その時、全身を揺さぶるのは強烈な殺気。すぐそこまでシオンが迫ってきていた。
赤い眼光と私の瞳が交差する。風を切りシオンが斬撃体勢に入ったと同時にレミントンM870の銃口を向ける。
「遅い。その首。もらったわ」
わずかだがシオンの斬撃のほうが早い。自らの再生能力に絶対の自信をもっているがゆえの躊躇ない踏み込み。それが刹那の差で私より先に刃を繰り出したか。
しかし奴の斬撃は私に届かなかった。
シオンの体が衝撃により一瞬、止まる。私の視界に入ったのは、後ろから奴の脇腹へと銃剣を刺し込む映司の姿。
私はその瞬間、トリガーを引いた。
「伏せろ! 映司!」
鼓膜が破れんばかりの爆音と体に走る衝撃。レミントンM870の銃口から白煙と共に発射された無数のペレットがシオンの頭を吹き飛ばす。
私は予想外の反動に体勢を崩し尻餅をついた。映司は頭を押さえ床に伏せている。
死神は床に大の字になって転がっていた。顎から上は損失し周辺は血の海となっている。再生しないところを見ると、どうやらショットシェルに刻んだ神聖魔法は効果があったようだ。
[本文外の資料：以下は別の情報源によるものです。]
import Literature.MathematicalPhysics.QuantumLattice.HubbardHubbardModelEtaODLROProofs
import Literature.MathematicalPhysics.QuantumLattice.FinDimSpectrumSectorGibbsLimit
import Literature.MathematicalPhysics.QuantumLattice.DWaveSourceProofs
import Literature.MathematicalPhysics.QuantumLattice.SectorSpectrum
import Literature.MathematicalPhysics.QuantumLattice.HubbardModelParticleHoleProofs
import Literature.MathematicalPhysics.QuantumLattice.LiebFluxPhaseProofs
import Summits.HubbardSuperconductivity.HubbardSuperconductivity.Theorems.ThermalWedgeTwSeededEnsembleEquivalenceBarrierPauliBlocking
import Summits.HubbardSuperconductivity.HubbardSuperconductivity.Theorems.ThermalWedgeTwSeededEnsembleEquivalenceBarrierAtomicDiagonal
import Summits.HubbardSuperconductivity.HubbardSuperconductivity.Theorems.ThermalWedgeTwSeededEnsembleEquivalenceBarrierSiteBookkeeping

/-!
# Crux `TwSeededEnsembleEquivalence` (stmt-HubbardSuperconductivity-1698), line `exposed-density-duality` —
# STRUCTURAL BARRIER 1/2: the sector lower bound of the η-pairing counterexample (registered stub `stub_barrierSectorLowerBound`)

The crux-SHAPED statement is tested on a member of its own structural class {finite-range repulsive lattice fermions +
separable attractive pair seed}: the ATOMIC-LIMIT Hubbard torus (`t = 0`) with the on-site s-wave seed,
`HsCan = hubbardTorus 2 L 0 U − (g/L²)(pairField sWave L)ᴴ(pairField sWave L) = U·D̂ − (2g/L²)ηᴴη` (`η = Σ_x c_{x↓}c_{x↑}`).
Here, from the landed barrier stubs `stub_sWavePairFluctuationBound` (Pauli blocking `‖P_sψ‖² ≤ 2Σ|ψ(s)|²D(s)(E(s)+1)`),
`stub_atomicHubbard_eq_diagonal` (`hubbardTorus 2 L 0 U = diag(U·D(s))`) and `stub_siteBookkeeping` (`#s + E = L² + D`):
the SECTOR LOWER BOUND `min(0, UN/2 − (g/L²)N(L² − N/2 + 1)) ≤ Re⟨ψ, HsCan ψ⟩` for unit `N`-particle `ψ` (chord inequality
for the concave quadratic `p ↦ Up − (2g/L²)p(L² − N + p + 1)` on `[0, N/2]`), hence for `minEnergyOn` in every joint sector.
Part 2/2 (`…BarrierGap`) adds the grand-canonical trial states, the gap theorem and the failure of the crux-shaped statement.
No definitions; everything is proved. Yang–Zhang, Mod. Phys. Lett. B4 (1990) 759 (η-pairing / seniority).
-/

set_option linter.dupNamespace false

namespace Summit.HubbardSuperconductivity.HubbardSuperconductivity.Theorems.TwSeededEnsembleEquivalence.ExposedDensity

open Matrix Finset Literature.MathematicalPhysics.QuantumLattice Literature.Probability.LatticeModels
open scoped ComplexOrder Matrix.Norms.L2Operator

noncomputable section

namespace StructuralBarrier

variable (L : ℕ)

/-- `D(s) + E(s) ≤ L²` (doubly occupied and empty sites are disjoint sets of sites). [folklore] -/
theorem dbl_add_emp_le (s : Finset (Orb (FermionTorus 2 L))) :
    ((Finset.univ.filter fun x : FermionTorus 2 L => orb x 0 ∈ s).filter fun x => orb x 1 ∈ s).card +
      ((Finset.univ.filter fun x : FermionTorus 2 L => orb x 0 ∉ s).filter fun x => orb x 1 ∉ s).card ≤ L ^ 2 := by
  rw [← Finset.card_union_of_disjoint]
  · calc _ ≤ (Finset.univ : Finset (FermionTorus 2 L)).card := Finset.card_le_univ _
      _ = L ^ 2 := by rw [Finset.card_univ, card_fermionTorus]
  · rw [Finset.disjoint_left]
    intro x h1 h2
    simp only [Finset.mem_filter, Finset.mem_univ, true_and] at h1 h2
    exact h2.1 h1.1

/-- The chord inequality for a concave quadratic through the origin: `f(p) = p(a − b p)`, `b ≥ 0`,
`0 ≤ p ≤ P` ⇒ `f(p) ≥ min(0, f(P))`. [folklore] -/
theorem quad_chord {a b p P : ℝ} (hb : 0 ≤ b) (hp : 0 ≤ p) (hpP : p ≤ P) :
    min 0 (P * (a - b * P)) ≤ p * (a - b * p) := by
  rcases eq_or_lt_of_le (hp.trans hpP) with hP | hP
  · have : p = 0 := le_antisymm (hP ▸ hpP) hp
    subst this; simp
  · rcases le_or_gt 0 (a - b * P) with hf | hf
    · rw [min_eq_left (mul_nonneg hP.le hf)]
      have h1 : 0 ≤ a - b * p := by nlinarith [mul_nonneg hb (sub_nonneg.2 hpP)]
      exact mul_nonneg hp h1
    · rw [min_eq_right (mul_nonpos_iff.2 (Or.inl ⟨hP.le, hf.le⟩))]
      have h1 : a - b * (p + P) < 0 := by nlinarith [mul_nonneg hb hp]
      nlinarith [mul_nonneg (sub_nonneg.2 hpP) (neg_nonneg.2 h1.le)]


/-! ### Linear-algebra helpers -/

/-- `⟨ψ, PᴴP ψ⟩ = ⟨Pψ, Pψ⟩`. [folklore] -/
theorem star_dotProduct_conjTranspose_mul_mulVec {ι : Type*} [Fintype ι] (P : Matrix ι ι ℂ) (ψ : ι → ℂ) :
    star ψ ⬝ᵥ ((Pᴴ * P) *ᵥ ψ) = star (P *ᵥ ψ) ⬝ᵥ (P *ᵥ ψ) := by
  rw [← mulVec_mulVec, dotProduct_mulVec, star_mulVec]

/-- `Re ⟨ψ, diag(d) ψ⟩ = Σ d(s) ‖ψ s‖²` for a real diagonal. [folklore] -/
theorem re_star_dotProduct_diagonal_mulVec {ι : Type*} [Fintype ι] [DecidableEq ι] (d : ι → ℝ) (ψ : ι → ℂ) :
    (star ψ ⬝ᵥ (Matrix.diagonal (fun s => ((d s : ℝ) : ℂ)) *ᵥ ψ)).re = ∑ s, d s * ‖ψ s‖ ^ 2 := by
  simp only [mulVec_diagonal, dotProduct, Pi.star_apply, Complex.star_def, Complex.re_sum]
  refine Finset.sum_congr rfl fun s _ => ?_
  have : (starRingEnd ℂ) (ψ s) * (((d s : ℝ) : ℂ) * ψ s) = ((d s * ‖ψ s‖ ^ 2 : ℝ) : ℂ) := by
    rw [mul_left_comm, Complex.conj_mul', Complex.ofReal_mul, Complex.ofReal_pow]
  rw [this, Complex.ofReal_re]


/-! ### The sector lower bound -/

/-- **Sector lower bound**: `Re⟨ψ, HsCan ψ⟩ ≥ min(0, UN/2 − (g/L²)N(L² − N/2 + 1))` for unit `N`-particle `ψ`
(`Re⟨ψ,HsCanψ⟩ = Σ_s U D(s)|ψ(s)|² − (g/L²)‖P_sψ‖² ≥ Σ_s |ψ(s)|² f(D(s))`, `f(p) = Up − (2g/L²)p(L² − N + p + 1) ≥ min(0,f(N/2))`
on `[0, N/2]`). [folklore] -/
theorem sector_lower
    (L : ℕ) [NeZero L] {U g : ℝ} (hg : 0 ≤ g) (N : ℕ)
    (ψ : Fock (Orb (FermionTorus 2 L))) (hψN : IsNParticle N ψ) (hψ1 : star ψ ⬝ᵥ ψ = 1) :
    min 0 (U * N / 2 - g / (L : ℝ) ^ 2 * N * ((L : ℝ) ^ 2 - N / 2 + 1)) ≤
      (star ψ ⬝ᵥ ((hubbardTorus 2 L 0 U - ((g / (L : ℝ) ^ 2 : ℝ) : ℂ) •
        ((pairField sWave L)ᴴ * pairField sWave L)) *ᵥ ψ)).re := by
  have hc0 : 0 ≤ g / (L : ℝ) ^ 2 := by positivity
  -- Step 1: expand the Rayleigh quotient
  have hexp : (star ψ ⬝ᵥ ((hubbardTorus 2 L 0 U - ((g / (L : ℝ) ^ 2 : ℝ) : ℂ) •
        ((pairField sWave L)ᴴ * pairField sWave L)) *ᵥ ψ)).re =
      (∑ s : Finset (Orb (FermionTorus 2 L)),
        (U * (((Finset.univ.filter fun x : FermionTorus 2 L => orb x 0 ∈ s).filter fun x => orb x 1 ∈ s).card : ℕ))
          * ‖ψ s‖ ^ 2) -
        g / (L : ℝ) ^ 2 * (star (pairField sWave L *ᵥ ψ) ⬝ᵥ (pairField sWave L *ᵥ ψ)).re := by
    rw [sub_mulVec, dotProduct_sub, Complex.sub_re, smul_mulVec, dotProduct_smul, smul_eq_mul,
      Complex.re_ofReal_mul, star_dotProduct_conjTranspose_mul_mulVec, stub_atomicHubbard_eq_diagonal L U,
      re_star_dotProduct_diagonal_mulVec]
  rw [hexp]
  -- Step 2: the norm and the Pauli-blocking bound
  have hnorm : ∑ s, ‖ψ s‖ ^ 2 = 1 := by
    have h := congrArg Complex.re hψ1
    simp only [dotProduct, Pi.star_apply, Complex.star_def, Complex.re_sum, Complex.one_re] at h
    rw [← h]
    refine Finset.sum_congr rfl fun s _ => ?_
    rw [Complex.conj_mul', ← Complex.ofReal_pow, Complex.ofReal_re]
  have hPB := stub_sWavePairFluctuationBound L ψ
  -- Step 3: pointwise bound `|ψ s|² f(D s) ≥ |ψ s|² · m`
  set m : ℝ := min 0 (U * N / 2 - g / (L : ℝ) ^ 2 * N * ((L : ℝ) ^ 2 - N / 2 + 1)) with hm
  have hpt : ∀ s : Finset (Orb (FermionTorus 2 L)),
      ‖ψ s‖ ^ 2 * m ≤
        U * (((Finset.univ.filter fun x : FermionTorus 2 L => orb x 0 ∈ s).filter fun x => orb x 1 ∈ s).card : ℕ) * ‖ψ s‖ ^ 2
        - g / (L : ℝ) ^ 2 * (2 * (‖ψ s‖ ^ 2 *
          ((((Finset.univ.filter fun x : FermionTorus 2 L => orb x 0 ∈ s).filter fun x => orb x 1 ∈ s).card : ℕ) : ℝ) *
          (((((Finset.univ.filter fun x : FermionTorus 2 L => orb x 0 ∉ s).filter fun x => orb x 1 ∉ s).card : ℕ) : ℝ) + 1))) := by
    intro s
    by_cases hs : ψ s = 0
    · simp [hs]
    · -- an `N`-particle configuration
      have hcard : s.card = N := by
        by_contra h
        exact hs (hψN s h)
      have hbook := stub_siteBookkeeping L s
      have hDE := dbl_add_emp_le L s
      set Dn : ℕ := ((Finset.univ.filter fun x : FermionTorus 2 L => orb x 0 ∈ s).filter fun x => orb x 1 ∈ s).card
        with hDn
      set En : ℕ := ((Finset.univ.filter fun x : FermionTorus 2 L => orb x 0 ∉ s).filter fun x => orb x 1 ∉ s).card
        with hEn
      rw [hcard] at hbook
      -- real-number forms
      have hEr : (En : ℝ) = (L : ℝ) ^ 2 + Dn - N := by
        have h : ((N + En : ℕ) : ℝ) = ((L ^ 2 + Dn : ℕ) : ℝ) := by exact_mod_cast hbook
        push_cast at h
        linarith
      have hD2 : (Dn : ℝ) ≤ (N : ℝ) / 2 := by
        have h1 : N + En = L ^ 2 + Dn := hbook
        have h2 : Dn + En ≤ L ^ 2 := hDE
        have h3 : 2 * Dn ≤ N := by omega
        have h4 : ((2 * Dn : ℕ) : ℝ) ≤ (N : ℝ) := by exact_mod_cast h3
        push_cast at h4
        linarith
      have hD0 : (0 : ℝ) ≤ Dn := by positivity
      have hq := quad_chord (a := U - 2 * (g / (L : ℝ) ^ 2) * ((L : ℝ) ^ 2 - N + 1))
        (b := 2 * (g / (L : ℝ) ^ 2)) (by positivity) hD0 hD2
      have hm' : m = min 0 ((N : ℝ) / 2 * (U - 2 * (g / (L : ℝ) ^ 2) * ((L : ℝ) ^ 2 - N + 1) -
          2 * (g / (L : ℝ) ^ 2) * ((N : ℝ) / 2))) := by
        rw [hm]; congr 1; ring
      rw [← hm'] at hq
      have hψ0 : 0 ≤ ‖ψ s‖ ^ 2 := by positivity
      have key : ‖ψ s‖ ^ 2 * m ≤ ‖ψ s‖ ^ 2 * ((Dn : ℝ) * (U - 2 * (g / (L : ℝ) ^ 2) * ((L : ℝ) ^ 2 - N + 1) -
          2 * (g / (L : ℝ) ^ 2) * Dn)) := mul_le_mul_of_nonneg_left hq hψ0
      rw [hEr]
      nlinarith [key]
  -- Step 4: sum the pointwise bounds
  have hsum := Finset.sum_le_sum fun s (_ : s ∈ Finset.univ) => hpt s
  rw [← Finset.sum_mul, hnorm, one_mul, Finset.sum_sub_distrib, ← Finset.mul_sum, ← Finset.mul_sum] at hsum
  have h2 : g / (L : ℝ) ^ 2 * (star (pairField sWave L *ᵥ ψ) ⬝ᵥ (pairField sWave L *ᵥ ψ)).re ≤
      g / (L : ℝ) ^ 2 * (2 * ∑ s : Finset (Orb (FermionTorus 2 L)), ‖ψ s‖ ^ 2 *
          ((((Finset.univ.filter fun x : FermionTorus 2 L => orb x 0 ∈ s).filter fun x => orb x 1 ∈ s).card : ℕ) : ℝ) *
          (((((Finset.univ.filter fun x : FermionTorus 2 L => orb x 0 ∉ s).filter fun x => orb x 1 ∉ s).card : ℕ) : ℝ) + 1)) :=
    mul_le_mul_of_nonneg_left hPB hc0
  linarith


/-- **The sector energy is bounded below** by the same constant, in every joint sector `(N, S^z = M)`
(`sInf` over the Rayleigh set; `sInf ∅ = 0 ≥ min(0, ·)` covers an empty sector). [folklore] -/
theorem minEnergyOn_lower
    (L : ℕ) [NeZero L] {U g : ℝ} (hg : 0 ≤ g) (N : ℕ) (M : ℝ) :
    min 0 (U * N / 2 - g / (L : ℝ) ^ 2 * N * ((L : ℝ) ^ 2 - N / 2 + 1)) ≤
      (hubbardTorus 2 L 0 U - ((g / (L : ℝ) ^ 2 : ℝ) : ℂ) •
        ((pairField sWave L)ᴴ * pairField sWave L)).minEnergyOn (szSector (Λ := FermionTorus 2 L) N M) := by
  unfold Matrix.minEnergyOn
  set S := {E : ℝ | ∃ ψ ∈ szSector (Λ := FermionTorus 2 L) N M, star ψ ⬝ᵥ ψ = 1 ∧
    E = (star ψ ⬝ᵥ (hubbardTorus 2 L 0 U - ((g / (L : ℝ) ^ 2 : ℝ) : ℂ) •
      ((pairField sWave L)ᴴ * pairField sWave L)) *ᵥ ψ).re} with hS
  by_cases hne : S.Nonempty
  · refine le_csInf hne ?_
    rintro E ⟨ψ, hψK, hψ1, rfl⟩
    exact sector_lower L hg N ψ ((mem_szSector_iff N M ψ).1 hψK).1 hψ1
  · rw [Set.not_nonempty_iff_eq_empty.1 hne, Real.sInf_empty]
    exact min_le_left _ _

end StructuralBarrier

/-- **Registered stub `stub_barrierSectorLowerBound`**: the sector lower bound of the seeded atomic model in every joint
sector `(N, S^z = M)`. [folklore] -/
theorem stub_barrierSectorLowerBound :
    ∀ (L : ℕ) [NeZero L] (U g : ℝ) (N : ℕ) (M : ℝ), 0 ≤ g →
      min 0 (U * N / 2 - g / (L : ℝ) ^ 2 * N * ((L : ℝ) ^ 2 - N / 2 + 1)) ≤
        (hubbardTorus 2 L 0 U - ((g / (L : ℝ) ^ 2 : ℝ) : ℂ) •
          ((pairField sWave L)ᴴ * pairField sWave L)).minEnergyOn (szSector (Λ := FermionTorus 2 L) N M) :=
  fun L _ _ _ N M hg => StructuralBarrier.minEnergyOn_lower L hg N M


end

end Summit.HubbardSuperconductivity.HubbardSuperconductivity.Theorems.TwSeededEnsembleEquivalence.ExposedDensity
私はレミントンM870を抱きかかえると、おそるおそる顔をあげた映司に声をかけた。
「……なんで逃げてないんだ。死んでいたかもしれないぞ」
「あんたおいて一人逃げれるかっての! って死神はどうなったんだ?」
「君のすぐ傍に転がってるが見ないほうがいい。昼に食べたハンバーグを全部、床にぶちまけることになるぞ?」
「うえぇ。見ないでおくわ……」
顔面を蒼白とさせる映司を一目みて、安堵感が沸き上がってくる。
だが情けないことに腰を抜かしたのか下半身に力が入らない。その時、うまく立ち上がれない私の目の前に映司が手を差し伸べてきた。
「ほら。早くここから逃げようぜ」
凄惨な状況にも関わらず優しい映司の言葉に私は微笑みで返した。
その時、遠くから視線を感じた。まるで戦況を観察するような目。だがそこに敵意は感じない。
視線の主は気になるがまずはこの場から離れることが先決だろう。
そう思った私は、映司の手を握り立ち上がった。
彼の手は温かくそれでいて力強かった。